The Edwardses' strongest argument to support their claim that the intended beach is the area in front of lot 24 is based on the location of the that lot's boundary closest to the water. The relevant boundary for that parcel is the high-water mark. In contrast, the Edwardses' boundary is the low-water mark, described in the deed as the waters of Rockland Harbor, From this, the Edwardses contend that Perry must have intended to allow other landowners to use the beach for lot 24 that was not part of that parcel but intended to exclude the easement grantees from the beach that she continued to own. This argument has two flaws. First, the question here is one of use and not ownership. Thus, when she conveyed land and beach rights to Otis in 1924, even though Perry retained ownership of the land now owned by the Edwardses (she remained the owner of the parcels now owned by the Edwardses until at least 1927), that retention of title is not a limitation of the use of that retained land by others. Second, if Perry did not convey the beach in front of lot 24, then as the grantor she would have retained title to it, just as she retained title to the beach area in front of the property that the Edwardses now own. There is no meaningful evidence that Perry would have intended to grant rights to some of the beach area that she owned but intended to deny the same rights to another area of the beach that she also owned and that was immediately adjacent to it.

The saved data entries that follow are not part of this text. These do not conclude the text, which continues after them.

import Summits.RiemannHypothesis.RiemannHypothesis.Theorems.WeilFormatCCinfRowMonomials
import Summits.RiemannHypothesis.RiemannHypothesis.Theorems.WeilFormatCPolyWindowEntryBox
import HarnessLib

/-!
# Format C, design C∞ (E2, data side): kernel boxes for the ROW REMAINDER constants `ρ^±(i, m₀)`

Route context: Fourier–Galerkin / Schur-complement certificates of Weil positivity on a window ("format C", C∞ door;
cell memo `run/shared/lean/pub/rh-explicit/rh-explicit-weil-2/gen15/E2-PLAN-v2.md` §5; supporting stmt-RiemannHypothesis-0098;
seat rh-explicit-weil-2).  `abs_evenRow/oddRow_sub_collected_le` (weil-10) bound the row truncation by
`ρ⁺(i,m₀) = (remS(m₀)/π)Σ_{j<J} i^{2j}/m₀^{2j+1} + (2(π/4 + ΣΛ(n)n^{−1/2} + a(1+ρ(2a))/π)i^{2J}/π + (4/a)s²qq^{J+1}c_i)/m₀^{2J+1}`,
`ρ⁻(i,m₀) = (remS(m₀)/π)Σ_{j<J} i^{2j+1}/m₀^{2j+2} + (2(…)i^{2J}/π + (4/π)s²qq^{J}d_i)/m₀^{2J+1}`.
The door's `ρrowe`/`ρrowo` data may be ANY numbers dominating these; the generator therefore needs certified upper ends,
which this file provides as boxes from INPUT boxes: `RemS ∋ remS(m₀)` (`CinfCoeff.remSBox`), `P ∋ π`, `Pinv ∋ 1/π`,
`Lam ∋ Σ_{n∈P(a)} Λ(n)n^{−1/2}`, `Rho ∋ ρ(2a) = weilArchDensity(2a)`, `S2 ∋ s²`, `QQ ∋ a²/(4π²)`, `Ci ∋ c_i` resp. `d_i`
(VERBATIM expressions; `mem_evenRowRemBox`, `mem_oddRowRemBox`).  Interval plumbing only; standard axioms; no RH claim.
-/

set_option autoImplicit false
-- `Summit.RiemannHypothesis.RiemannHypothesis.…` is the layout-mandated namespace (summit = problem name).
set_option linter.dupNamespace false

open Finset Complex
open scoped Real ArithmeticFunction.vonMangoldt

namespace Summit.RiemannHypothesis.RiemannHypothesis.Theorems.WeilFormatC

open Literature.NumberTheory.LFunctions Literature.NumberTheory.LFunctions.Yoshida1992 Literature.Analysis.SpecialFunctions
open Literature.Analysis.ValidatedNumerics Literature.Analysis.ValidatedNumerics.NumericsMP

namespace CinfCoeff

open WinConst (ratBox mem_ratBox mulRatBox mem_mulRatBox)
open WinEntry (sumBox mem_sumBox)

variable {S : ℕ}

/-- `x^n` by repeated outward multiplication (local copy). -/
def powM (S : ℕ) (X : MI) : ℕ → MI
  | 0 => MI.ofInt S 1
  | n + 1 => (powM S X n).mul S X

/-- `powM ∋ x^n`. -/
theorem mem_powM (hS : 0 < S) {x : ℝ} {X : MI} (hx : MI.mem S x X) : ∀ n : ℕ, MI.mem S (x ^ n) (powM S X n)
  | 0 => by simpa [powM] using MI.mem_ofInt S 1
  | n + 1 => by rw [pow_succ, powM]; exact MI.mem_mul hS (mem_powM hS hx n) hx

/-- `Σ_{j<J} i^{e j}/m₀^{f j}` as an exact rational for exponent maps `e`, `f`. -/
def geomQ (i m₀ J : ℕ) (e f : ℕ → ℕ) : ℚ := ∑ j ∈ Finset.range J, (i : ℚ) ^ e j / (m₀ : ℚ) ^ f j

/-- The bracket `2(π/4 + Λ-sum + a(1+ρ(2a))/π)` box. -/
def headBox (S : ℕ) (P Pinv Lam Rho : MI) (a : ℚ) : MI :=
  (((P.divNat 4).add Lam).add (mulRatBox (((MI.ofInt S 1).add Rho).mul S Pinv) a)).mulInt 2

/-- `headBox ∋ 2(π/4 + ΣΛ/√n + a(1+ρ(2a))/π)`. -/
theorem mem_headBox (hS : 0 < S) {P Pinv Lam Rho : MI} (hP : MI.mem S Real.pi P) (hPinv : MI.mem S (1 / Real.pi) Pinv)
    {lam rho : ℝ} (hLam : MI.mem S lam Lam) (hRho : MI.mem S rho Rho) (a : ℚ) :
    MI.mem S (2 * (π / 4 + lam + (a : ℝ) * (1 + rho) / π)) (headBox S P Pinv Lam Rho a) := by
  have h1 : MI.mem S ((1 + rho) * (1 / Real.pi) * (a : ℚ)) (mulRatBox (((MI.ofInt S 1).add Rho).mul S Pinv) a) := by
    have := mem_mulRatBox (MI.mem_mul hS (MI.mem_add (MI.mem_ofInt S 1) hRho) hPinv) a
    simpa using this
  have h := MI.mem_mulInt (MI.mem_add (MI.mem_add (MI.mem_divNat hP (n := 4) (by norm_num)) hLam) h1) 2
  rw [headBox]
  convert h using 1
  push_cast
  field_simp

/-- **Even row remainder box** `ρ⁺(i,m₀)`. -/
def evenRowRemBox (S : ℕ) (RemS P Pinv Lam Rho S2 QQ Ci : MI) (a : ℚ) (i m₀ J : ℕ) : MI :=
  (mulRatBox (RemS.mul S Pinv) (geomQ i m₀ J (fun j ↦ 2 * j) (fun j ↦ 2 * j + 1))).add
    (mulRatBox ((mulRatBox ((headBox S P Pinv Lam Rho a).mul S Pinv) ((i : ℚ) ^ (2 * J))).add
      (mulRatBox ((S2.mul S (powM S QQ (J + 1))).mul S Ci) (4 / a))) (1 / (m₀ : ℚ) ^ (2 * J + 1)))

/-- **`evenRowRemBox ∋ ρ⁺(i,m₀)`** (verbatim the remainder constant of `abs_evenRow_sub_collected_le` without the factor
`(m₀/m)^{E+1}`). -/
theorem mem_evenRowRemBox (hS : 0 < S) {a : ℚ} (ha : 0 < a) {i m₀ : ℕ} (hm₀ : 0 < m₀) (J : ℕ)
    {RemS P Pinv Lam Rho S2 QQ Ci : MI} {remS : ℝ} (hRemS : MI.mem S remS RemS) (hP : MI.mem S Real.pi P)
    (hPinv : MI.mem S (1 / Real.pi) Pinv)
    (hLam : MI.mem S (∑ k ∈ weilPrimeIndex (a : ℝ), (Λ k : ℝ) / Real.sqrt k) Lam)
    (hRho : MI.mem S (weilArchDensity (2 * (a : ℝ))) Rho)
    (hS2 : MI.mem S ((Real.exp ((a : ℝ) / 2) - Real.exp (-((a : ℝ) / 2))) ^ 2) S2)
    (hQQ : MI.mem S ((a : ℝ) ^ 2 / (4 * Real.pi ^ 2)) QQ) (hCi : MI.mem S (1 / (1 + 4 * freq (a : ℝ) i ^ 2)) Ci) :
    MI.mem S
      (remS / π * ∑ j ∈ Finset.range J, (i : ℝ) ^ (2 * j) / (m₀ : ℝ) ^ (2 * j + 1)
        + (2 * (π / 4 + (∑ k ∈ weilPrimeIndex (a : ℝ), (Λ k : ℝ) / Real.sqrt k) + (a : ℝ) * (1 + weilArchDensity (2 * (a : ℝ))) / π)
              * (i : ℝ) ^ (2 * J) / π
            + 4 / (a : ℝ) * (Real.exp ((a : ℝ) / 2) - Real.exp (-((a : ℝ) / 2))) ^ 2 * ((a : ℝ) ^ 2 / (4 * π ^ 2)) ^ (J + 1)
              * (1 / (1 + 4 * freq (a : ℝ) i ^ 2))) / (m₀ : ℝ) ^ (2 * J + 1))
      (evenRowRemBox S RemS P Pinv Lam Rho S2 QQ Ci a i m₀ J) := by
  have hπ : Real.pi ≠ 0 := Real.pi_ne_zero
  have hm' : (m₀ : ℝ) ≠ 0 := by exact_mod_cast hm₀.ne'
  have ha' : (a : ℝ) ≠ 0 := by exact_mod_cast ha.ne'
  have h1 := mem_mulRatBox (MI.mem_mul hS hRemS hPinv) (geomQ i m₀ J (fun j ↦ 2 * j) (fun j ↦ 2 * j + 1))
  have hH := mem_headBox hS hP hPinv hLam hRho a
  have h2 := mem_mulRatBox (MI.mem_mul hS hH hPinv) ((i : ℚ) ^ (2 * J))
  have h3 := mem_mulRatBox (MI.mem_mul hS (MI.mem_mul hS hS2 (mem_powM hS hQQ (J + 1))) hCi) (4 / a)
  have h := MI.mem_add h1 (mem_mulRatBox (MI.mem_add h2 h3) (1 / (m₀ : ℚ) ^ (2 * J + 1)))
  rw [evenRowRemBox]
  convert h using 1
  rw [geomQ]; push_cast
  field_simp

/-- **Odd row remainder box** `ρ⁻(i,m₀)` (`Ci ∋ d_i = ω_i/(1+4ω_i²)` here). -/
def oddRowRemBox (S : ℕ) (RemS P Pinv Lam Rho S2 QQ Ci : MI) (a : ℚ) (i m₀ J : ℕ) : MI :=
  (mulRatBox (RemS.mul S Pinv) (geomQ i m₀ J (fun j ↦ 2 * j + 1) (fun j ↦ 2 * j + 2))).add
    (mulRatBox ((mulRatBox ((headBox S P Pinv Lam Rho a).mul S Pinv) ((i : ℚ) ^ (2 * J))).add
      ((((S2.mul S Pinv).mul S (powM S QQ J)).mul S Ci).mulInt 4)) (1 / (m₀ : ℚ) ^ (2 * J + 1)))

/-- **`oddRowRemBox ∋ ρ⁻(i,m₀)`** (verbatim the remainder constant of `abs_oddRow_sub_collected_le`). -/
theorem mem_oddRowRemBox (hS : 0 < S) {a : ℚ} {i m₀ : ℕ} (hm₀ : 0 < m₀) (J : ℕ)
    {RemS P Pinv Lam Rho S2 QQ Ci : MI} {remS : ℝ} (hRemS : MI.mem S remS RemS) (hP : MI.mem S Real.pi P)
    (hPinv : MI.mem S (1 / Real.pi) Pinv)
    (hLam : MI.mem S (∑ k ∈ weilPrimeIndex (a : ℝ), (Λ k : ℝ) / Real.sqrt k) Lam)
    (hRho : MI.mem S (weilArchDensity (2 * (a : ℝ))) Rho)
    (hS2 : MI.mem S ((Real.exp ((a : ℝ) / 2) - Real.exp (-((a : ℝ) / 2))) ^ 2) S2)
    (hQQ : MI.mem S ((a : ℝ) ^ 2 / (4 * Real.pi ^ 2)) QQ)
    (hCi : MI.mem S (freq (a : ℝ) i / (1 + 4 * freq (a : ℝ) i ^ 2)) Ci) :
    MI.mem S
      (remS / π * ∑ j ∈ Finset.range J, (i : ℝ) ^ (2 * j + 1) / (m₀ : ℝ) ^ (2 * j + 2)
        + (2 * (π / 4 + (∑ k ∈ weilPrimeIndex (a : ℝ), (Λ k : ℝ) / Real.sqrt k) + (a : ℝ) * (1 + weilArchDensity (2 * (a : ℝ))) / π)
              * (i : ℝ) ^ (2 * J) / π
            + 4 * (Real.exp ((a : ℝ) / 2) - Real.exp (-((a : ℝ) / 2))) ^ 2 / π * ((a : ℝ) ^ 2 / (4 * π ^ 2)) ^ J
              * (freq (a : ℝ) i / (1 + 4 * freq (a : ℝ) i ^ 2))) / (m₀ : ℝ) ^ (2 * J + 1))
      (oddRowRemBox S RemS P Pinv Lam Rho S2 QQ Ci a i m₀ J) := by
  have hπ : Real.pi ≠ 0 := Real.pi_ne_zero
  have hm' : (m₀ : ℝ) ≠ 0 := by exact_mod_cast hm₀.ne'
  set c : ℝ := freq (a : ℝ) i / (1 + 4 * freq (a : ℝ) i ^ 2) with hc
  have h1 := mem_mulRatBox (MI.mem_mul hS hRemS hPinv) (geomQ i m₀ J (fun j ↦ 2 * j + 1) (fun j ↦ 2 * j + 2))
  have hH := mem_headBox hS hP hPinv hLam hRho a
  have h2 := mem_mulRatBox (MI.mem_mul hS hH hPinv) ((i : ℚ) ^ (2 * J))
  have h3 := MI.mem_mulInt (MI.mem_mul hS (MI.mem_mul hS (MI.mem_mul hS hS2 hPinv) (mem_powM hS hQQ J)) hCi) 4
  have h := MI.mem_add h1 (mem_mulRatBox (MI.mem_add h2 h3) (1 / (m₀ : ℚ) ^ (2 * J + 1)))
  rw [oddRowRemBox]
  convert h using 1
  rw [geomQ]; push_cast
  field_simp

end CinfCoeff

end Summit.RiemannHypothesis.RiemannHypothesis.Theorems.WeilFormatC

The weight of the evidence is therefore sufficient to establish that the individual defendants have record rights to the free use of the beach, namely, the intertidal area, that the Edwardses own " for bathing and boating purposes." [11]

3. Common law claims

In count 6 of their counterclaim, all individual defendants seek a declaration that under Maine common law they are entitled to use the intertidal area on the Edwardses' land. The individual defendants are entitled to use that area to the extent allowed by the holdings in McGarvey v. Whittredge , 2011 ME 97, 28 A.3d 620; Bell v. Town of Wells , 557 A.2d 168 (Me. 1989), and other applicable cases.

C. Costs of court

The allocation of costs of court is based on a functional analysis of which party prevailed when the action is viewed as a whole. See Flaherty v. Mather , 2011 ME 32, ¶ 89, 17 A.3d 640, 663. When the resolution of the parties' claims is viewed in that light, the court concludes that the Town and the individual defendants are entitled to an award of costs.

The entry shall be:

Judgment issued by the court. For the reasons set out therein, the way located on the land owned by the plaintiffs, described in a deed recorded at book 4357 page 190 of the Knox County Registry of Deeds, is a public easement road pursuant to 23 M.R.S. § 3025.

Defendants and counterclaim plaintiffs Cynthia S. Blackman, Eliot A. Scott, Nathalie M. Scott and Willis A. Scott, Jr., as owners of land located at 34 Cooper's Beach Road and described in a deed recorded at book 1857 page 87 of the Knox County Registry of Deeds, hold easement rights to freely use the intertidal beach area located on the plaintiffs' land for bathing and boating purposes. They and defendant and counterclaim Constance Scott also are entitled to use said area to the extent allowed by Maine common law.

All other claims are either denied, or not reached and dismissed as moot.

All pending rule 50(d) pending for judgment as a matter of law are dismissed as moot.

The Town of Owls Head, Cynthia S. Blackman, Eliot A. Scott, Nathalie M. Scott, Willis A. Scott, Jr. and Constance Scott are awarded their costs of court.